___ DATASET ___

import Literature.NumberTheory.Sieve.LargestPrimeFactorCubicTBound
import Literature.NumberTheory.Sieve.LargestPrimeFactorCubicDivisorSetK
import Literature.NumberTheory.Sieve.LargestPrimeFactorCubicWeightedMertens
import HarnessLib

/-!
# Irving 2015, Lemma 4.2: the second (tilted) estimate for `T(h,δ)`

Ninth proved layer under the named fact `Irving2015_largestPrimeFactor_cubic`
(`LargestPrimeFactorCubic.lean`; A. J. Irving, arXiv:1412.0024 = Acta Arith. 171 (2015)), the
analytic half of §4.  With `k(n) = max{k ≤ K : p₁⋯p_k ≤ 3X}` (`…DivisorSetK`), Irving covers
`T(h,δ)` by `𝒟 = ⋃_{k=[h/3]}^K 𝒟_k`, where for `k < K` the divisors obey the extra constraint (4.1);
he handles (4.1) by multiplying by `exp(α(s₁ + … + s_k − (h−k−3)/(h−k−1))) ≥ 1` (`s_i = log p_i/log X`)
and evaluates the tilted prime sums by partial summation.  Everything here is PROVED:

* `Irving2015.rootCount_mul_rpow_eq_prod_of_squarefree`, `Irving2015.sum_squarefree_rootCount_rpow_le`
  (the tilted `e_k`), `Irving2015.sum_divisorSetK_rootCount_div_le` —
  `∑_{d∈𝒟_k} ν(d)/d ≤ D_min^{-θ}·((∑_{p∈𝒫} ν(p)p^{θ-1})^k/k! + (3X)^θ W^k(1 + log 3X)(2/z))` for
  `θ ≥ 0` and a floor `D_min ≤ d` on `𝒟_k`;
* `Irving2015.sum_mul_rpow_le_integral_exp` — the tilted prime sum by partial summation
  (`…WeightedMertens.sum_mul_le_integral_add` with `g = t^θ`, then `u = log t`, `u = Ls`):
  `∑_{p∈𝒫} a_p p^θ ≤ ∫_{log(z−1)/L}^{log Z/L} e^{θLs} ds/s + 4C Z^θ/log²(z−1)`;
* `Irving2015.integral_le_integral_add_endpoints` — endpoint perturbation of `∫ f`;
* `Irving2015.sum_card_dvd_divisorSetK_le_eventually` — **the term `k < K` of Lemma 4.2**: for
  `0 < δ ≤ 1/20`, `k < K`, `K+1 ≤ h`, `(h−k+1)δ ≤ 3−(k−1)δ`, `α > 0`, `ε > 0`, for all large `X`,
  `∑_{d∈𝒟_k(X)} A_d ≤ (e^{-ασ_k}/k!·(∫_δ^{b_k} e^{αs} ds/s)^k + ε)·X`, `σ_k = (h−k−3)/(h−k−1)`,
  `b_k = (3−(k−1)δ)/(h−k+1)` (tilt `θ = α/log X`, floor `D_min = ((3X)^{h-k}/(10X³))^{1/(h-k-1)}`,
  `D_min^{-θ} → e^{-ασ_k}`, prime sum `→ ∫_δ^{b_k} e^{αs}ds/s`, error terms as in Lemma 3.2);
* `Irving2015.sum_card_dvd_divisorSetK_top_le_eventually` — the term `k = K` (Lemma 3.2's core);
* `Irving2015.irving_lemma_4_2` — **Lemma 4.2**: for `0 < δ ≤ 1/20`, `h ≥ 3`, `[h/3] ≤ K ≤ h−1`,
  `α_k > 0`, `(h−k+1)δ ≤ 3−(k−1)δ` on `[[h/3], K]`, `ε > 0`, for all large `X`,
  `T(h,δ) ≤ X·(∑_{k=[h/3]}^{K-1} e^{-α_k σ_k}/k!·(∫_δ^{b_k} e^{α_k s} ds/s)^k + (log(b_K/δ))^K/K! + ε)`.

Restrictions relative to the printed lemma: `δ ≤ 1/20`, `K + 1 ≤ h`, and the sign conditions
`(h−k+1)δ ≤ 3−(k−1)δ` (all satisfied in §5: `δ = 1/321`, `133 ≤ h ≤ 189`, `K = [h/3] + 20`).
The heavy term-`k` proof runs under `set_option maxHeartbeats 800000`.

## References

* A. J. Irving, *The largest prime factor of `X³ + 2`*, arXiv:1412.0024; Acta Arith. 171 (2015)
  67–80, §4, Lemmas 4.1–4.2. [`Irving2014LargestPrimeFactorCubic`]
-/

noncomputable section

___

▸ WHAT TO DO: In the entries above, find the lines containing the word "floor" and say how many there are, with no other words.

▸ SOLUTION: 2